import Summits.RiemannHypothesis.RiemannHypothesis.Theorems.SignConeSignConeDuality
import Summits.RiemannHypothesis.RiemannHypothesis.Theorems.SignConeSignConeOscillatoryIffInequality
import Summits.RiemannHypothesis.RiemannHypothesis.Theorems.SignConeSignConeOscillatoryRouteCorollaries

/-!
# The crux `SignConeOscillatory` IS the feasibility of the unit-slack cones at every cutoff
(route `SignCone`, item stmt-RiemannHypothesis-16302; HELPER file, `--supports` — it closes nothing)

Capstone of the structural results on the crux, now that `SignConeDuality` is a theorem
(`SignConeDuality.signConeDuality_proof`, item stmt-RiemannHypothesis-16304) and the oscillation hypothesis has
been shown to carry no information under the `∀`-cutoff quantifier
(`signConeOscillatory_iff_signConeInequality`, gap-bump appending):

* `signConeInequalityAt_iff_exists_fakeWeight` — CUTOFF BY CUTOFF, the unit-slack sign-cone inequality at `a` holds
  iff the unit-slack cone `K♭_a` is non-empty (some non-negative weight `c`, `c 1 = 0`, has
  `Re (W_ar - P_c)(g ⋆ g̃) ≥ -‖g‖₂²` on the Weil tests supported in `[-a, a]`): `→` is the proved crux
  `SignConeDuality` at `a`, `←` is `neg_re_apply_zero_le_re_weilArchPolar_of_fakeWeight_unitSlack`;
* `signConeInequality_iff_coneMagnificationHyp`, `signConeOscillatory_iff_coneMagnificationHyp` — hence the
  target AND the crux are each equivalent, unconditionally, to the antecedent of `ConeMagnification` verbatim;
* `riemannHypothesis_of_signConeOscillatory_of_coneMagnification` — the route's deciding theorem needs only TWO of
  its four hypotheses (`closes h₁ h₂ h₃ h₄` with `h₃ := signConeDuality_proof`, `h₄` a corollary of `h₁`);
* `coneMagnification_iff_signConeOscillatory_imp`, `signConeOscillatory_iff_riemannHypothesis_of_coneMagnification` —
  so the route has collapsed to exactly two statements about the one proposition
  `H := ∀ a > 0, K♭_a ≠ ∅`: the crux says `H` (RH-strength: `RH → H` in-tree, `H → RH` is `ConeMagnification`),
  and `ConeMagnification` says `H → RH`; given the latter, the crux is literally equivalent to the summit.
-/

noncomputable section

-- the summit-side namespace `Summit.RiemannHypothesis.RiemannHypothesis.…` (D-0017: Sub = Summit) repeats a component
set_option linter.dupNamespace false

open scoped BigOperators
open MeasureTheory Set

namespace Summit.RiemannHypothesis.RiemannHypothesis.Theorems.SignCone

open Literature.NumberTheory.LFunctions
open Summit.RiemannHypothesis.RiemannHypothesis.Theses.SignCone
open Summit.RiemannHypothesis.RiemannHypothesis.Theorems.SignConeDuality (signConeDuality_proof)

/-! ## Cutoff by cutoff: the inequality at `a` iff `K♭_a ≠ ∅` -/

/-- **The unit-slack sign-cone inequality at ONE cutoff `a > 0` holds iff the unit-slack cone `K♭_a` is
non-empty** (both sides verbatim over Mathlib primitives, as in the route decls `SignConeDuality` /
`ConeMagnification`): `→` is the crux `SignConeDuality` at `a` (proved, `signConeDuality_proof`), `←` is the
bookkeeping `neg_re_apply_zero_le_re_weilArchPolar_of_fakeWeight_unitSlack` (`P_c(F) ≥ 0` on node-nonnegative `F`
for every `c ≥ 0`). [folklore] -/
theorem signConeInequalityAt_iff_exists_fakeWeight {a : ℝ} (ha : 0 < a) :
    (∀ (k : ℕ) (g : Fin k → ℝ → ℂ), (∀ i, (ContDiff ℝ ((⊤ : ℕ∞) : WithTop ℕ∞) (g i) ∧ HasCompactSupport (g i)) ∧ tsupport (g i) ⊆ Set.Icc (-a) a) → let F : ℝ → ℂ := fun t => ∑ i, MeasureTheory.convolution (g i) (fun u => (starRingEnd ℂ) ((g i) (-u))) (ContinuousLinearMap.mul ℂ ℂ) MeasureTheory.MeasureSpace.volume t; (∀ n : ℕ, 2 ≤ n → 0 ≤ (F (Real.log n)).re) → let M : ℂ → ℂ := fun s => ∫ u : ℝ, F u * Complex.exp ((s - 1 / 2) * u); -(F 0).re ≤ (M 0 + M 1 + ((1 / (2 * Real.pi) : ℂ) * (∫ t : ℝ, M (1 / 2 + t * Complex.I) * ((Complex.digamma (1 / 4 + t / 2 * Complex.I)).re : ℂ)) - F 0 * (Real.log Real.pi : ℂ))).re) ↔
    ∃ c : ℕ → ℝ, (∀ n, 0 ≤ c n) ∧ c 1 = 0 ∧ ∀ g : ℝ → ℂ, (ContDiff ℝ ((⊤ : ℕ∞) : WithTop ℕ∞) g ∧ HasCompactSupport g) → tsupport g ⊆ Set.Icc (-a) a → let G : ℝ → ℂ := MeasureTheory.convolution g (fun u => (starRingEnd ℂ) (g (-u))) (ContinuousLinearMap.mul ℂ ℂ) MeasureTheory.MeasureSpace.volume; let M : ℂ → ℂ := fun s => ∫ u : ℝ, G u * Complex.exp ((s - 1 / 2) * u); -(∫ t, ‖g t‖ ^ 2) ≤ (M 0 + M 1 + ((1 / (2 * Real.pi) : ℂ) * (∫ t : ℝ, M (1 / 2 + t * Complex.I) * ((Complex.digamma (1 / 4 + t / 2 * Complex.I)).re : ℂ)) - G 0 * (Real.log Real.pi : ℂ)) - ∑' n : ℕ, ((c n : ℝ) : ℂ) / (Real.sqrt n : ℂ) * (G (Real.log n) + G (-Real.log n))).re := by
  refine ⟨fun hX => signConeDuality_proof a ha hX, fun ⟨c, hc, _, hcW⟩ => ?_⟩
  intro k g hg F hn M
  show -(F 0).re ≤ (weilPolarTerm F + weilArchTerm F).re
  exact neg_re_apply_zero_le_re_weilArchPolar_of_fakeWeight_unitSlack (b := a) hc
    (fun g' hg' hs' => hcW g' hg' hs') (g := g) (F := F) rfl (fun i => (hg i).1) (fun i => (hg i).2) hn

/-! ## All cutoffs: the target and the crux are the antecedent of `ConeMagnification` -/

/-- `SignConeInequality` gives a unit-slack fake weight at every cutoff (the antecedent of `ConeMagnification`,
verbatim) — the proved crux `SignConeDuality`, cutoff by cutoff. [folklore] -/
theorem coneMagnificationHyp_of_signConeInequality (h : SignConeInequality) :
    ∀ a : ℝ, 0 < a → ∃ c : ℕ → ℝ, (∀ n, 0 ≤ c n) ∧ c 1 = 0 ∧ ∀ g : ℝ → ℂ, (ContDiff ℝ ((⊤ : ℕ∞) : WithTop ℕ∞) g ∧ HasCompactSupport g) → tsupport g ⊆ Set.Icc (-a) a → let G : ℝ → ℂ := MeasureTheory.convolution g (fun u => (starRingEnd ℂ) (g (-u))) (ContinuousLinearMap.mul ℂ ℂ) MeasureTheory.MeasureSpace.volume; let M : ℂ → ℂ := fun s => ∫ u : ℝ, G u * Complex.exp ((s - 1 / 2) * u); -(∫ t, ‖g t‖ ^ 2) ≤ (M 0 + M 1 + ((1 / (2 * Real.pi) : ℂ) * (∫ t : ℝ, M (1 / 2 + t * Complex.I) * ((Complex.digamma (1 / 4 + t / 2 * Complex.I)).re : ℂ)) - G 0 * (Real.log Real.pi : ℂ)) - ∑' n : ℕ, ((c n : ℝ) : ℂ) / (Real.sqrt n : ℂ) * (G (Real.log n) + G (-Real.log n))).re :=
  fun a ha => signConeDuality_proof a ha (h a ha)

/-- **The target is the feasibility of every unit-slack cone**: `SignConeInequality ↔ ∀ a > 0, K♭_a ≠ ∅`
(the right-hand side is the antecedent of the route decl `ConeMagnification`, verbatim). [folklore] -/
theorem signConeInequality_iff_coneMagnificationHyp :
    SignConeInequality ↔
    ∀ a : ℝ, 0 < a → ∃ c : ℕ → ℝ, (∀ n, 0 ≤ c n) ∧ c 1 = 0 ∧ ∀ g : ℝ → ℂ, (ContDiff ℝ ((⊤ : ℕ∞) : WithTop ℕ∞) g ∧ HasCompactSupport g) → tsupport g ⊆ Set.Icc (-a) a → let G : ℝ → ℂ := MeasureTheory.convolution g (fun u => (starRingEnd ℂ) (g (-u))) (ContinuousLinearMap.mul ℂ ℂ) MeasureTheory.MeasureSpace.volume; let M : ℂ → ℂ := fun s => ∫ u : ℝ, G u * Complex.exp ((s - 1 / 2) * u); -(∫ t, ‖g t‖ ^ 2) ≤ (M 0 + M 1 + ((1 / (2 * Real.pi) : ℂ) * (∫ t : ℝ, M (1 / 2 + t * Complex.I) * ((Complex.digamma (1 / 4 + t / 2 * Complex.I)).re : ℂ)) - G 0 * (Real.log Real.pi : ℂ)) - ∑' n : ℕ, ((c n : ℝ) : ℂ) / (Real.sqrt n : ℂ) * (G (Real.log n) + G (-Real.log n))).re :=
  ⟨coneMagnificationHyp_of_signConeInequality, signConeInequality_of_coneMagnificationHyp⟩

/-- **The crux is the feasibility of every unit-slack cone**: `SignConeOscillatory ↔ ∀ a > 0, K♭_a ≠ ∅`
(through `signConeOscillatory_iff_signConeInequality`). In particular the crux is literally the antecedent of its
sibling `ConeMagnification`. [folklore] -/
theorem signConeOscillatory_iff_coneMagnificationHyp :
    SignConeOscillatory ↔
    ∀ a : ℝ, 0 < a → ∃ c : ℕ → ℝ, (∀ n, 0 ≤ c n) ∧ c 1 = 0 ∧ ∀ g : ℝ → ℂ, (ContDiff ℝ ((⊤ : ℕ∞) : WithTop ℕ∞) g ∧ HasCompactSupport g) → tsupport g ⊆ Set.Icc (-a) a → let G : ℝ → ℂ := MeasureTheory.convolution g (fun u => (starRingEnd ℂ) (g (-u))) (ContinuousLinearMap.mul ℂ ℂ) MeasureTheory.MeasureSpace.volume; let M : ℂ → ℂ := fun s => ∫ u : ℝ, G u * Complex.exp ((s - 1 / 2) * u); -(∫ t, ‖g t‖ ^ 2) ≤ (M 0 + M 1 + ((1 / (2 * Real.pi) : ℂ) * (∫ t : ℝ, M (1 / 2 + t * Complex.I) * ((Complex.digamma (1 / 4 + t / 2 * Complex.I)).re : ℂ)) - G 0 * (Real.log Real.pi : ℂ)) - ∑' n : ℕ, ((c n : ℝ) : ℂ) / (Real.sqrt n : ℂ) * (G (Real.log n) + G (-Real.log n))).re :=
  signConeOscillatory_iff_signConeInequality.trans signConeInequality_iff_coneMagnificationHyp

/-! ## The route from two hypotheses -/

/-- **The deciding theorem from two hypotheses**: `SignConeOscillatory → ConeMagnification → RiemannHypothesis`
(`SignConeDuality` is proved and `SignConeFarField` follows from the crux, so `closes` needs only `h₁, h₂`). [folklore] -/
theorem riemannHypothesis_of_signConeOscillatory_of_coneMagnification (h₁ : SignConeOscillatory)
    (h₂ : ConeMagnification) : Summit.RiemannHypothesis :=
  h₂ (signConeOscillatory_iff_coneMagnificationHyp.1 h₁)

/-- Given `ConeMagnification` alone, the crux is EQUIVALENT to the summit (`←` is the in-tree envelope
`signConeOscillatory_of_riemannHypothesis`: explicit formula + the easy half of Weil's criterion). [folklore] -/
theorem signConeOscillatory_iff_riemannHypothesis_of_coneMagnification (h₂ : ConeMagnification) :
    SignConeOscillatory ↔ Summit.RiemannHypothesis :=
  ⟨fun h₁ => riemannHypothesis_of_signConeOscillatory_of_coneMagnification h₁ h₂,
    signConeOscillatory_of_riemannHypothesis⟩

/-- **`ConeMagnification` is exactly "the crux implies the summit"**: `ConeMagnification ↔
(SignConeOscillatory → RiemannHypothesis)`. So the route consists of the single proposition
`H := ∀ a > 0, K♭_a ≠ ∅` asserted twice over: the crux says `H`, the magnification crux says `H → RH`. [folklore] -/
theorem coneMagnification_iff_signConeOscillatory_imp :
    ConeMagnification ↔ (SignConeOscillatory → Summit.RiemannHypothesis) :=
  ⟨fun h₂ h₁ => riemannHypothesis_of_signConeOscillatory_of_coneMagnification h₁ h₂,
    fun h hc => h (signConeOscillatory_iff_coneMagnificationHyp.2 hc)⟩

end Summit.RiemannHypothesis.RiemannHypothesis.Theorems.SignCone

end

◇ ◇ ◇ ◇ ◇ ◇ ◇

_Task brief_: Report every line from the listing above where the string "needs" can be found.

_Result of the task_:
* `riemannHypothesis_of_signConeOscillatory_of_coneMagnification` — the route's deciding theorem needs only TWO of
(`SignConeDuality` is proved and `SignConeFarField` follows from the crux, so `closes` needs only `h₁, h₂`). [folklore] -/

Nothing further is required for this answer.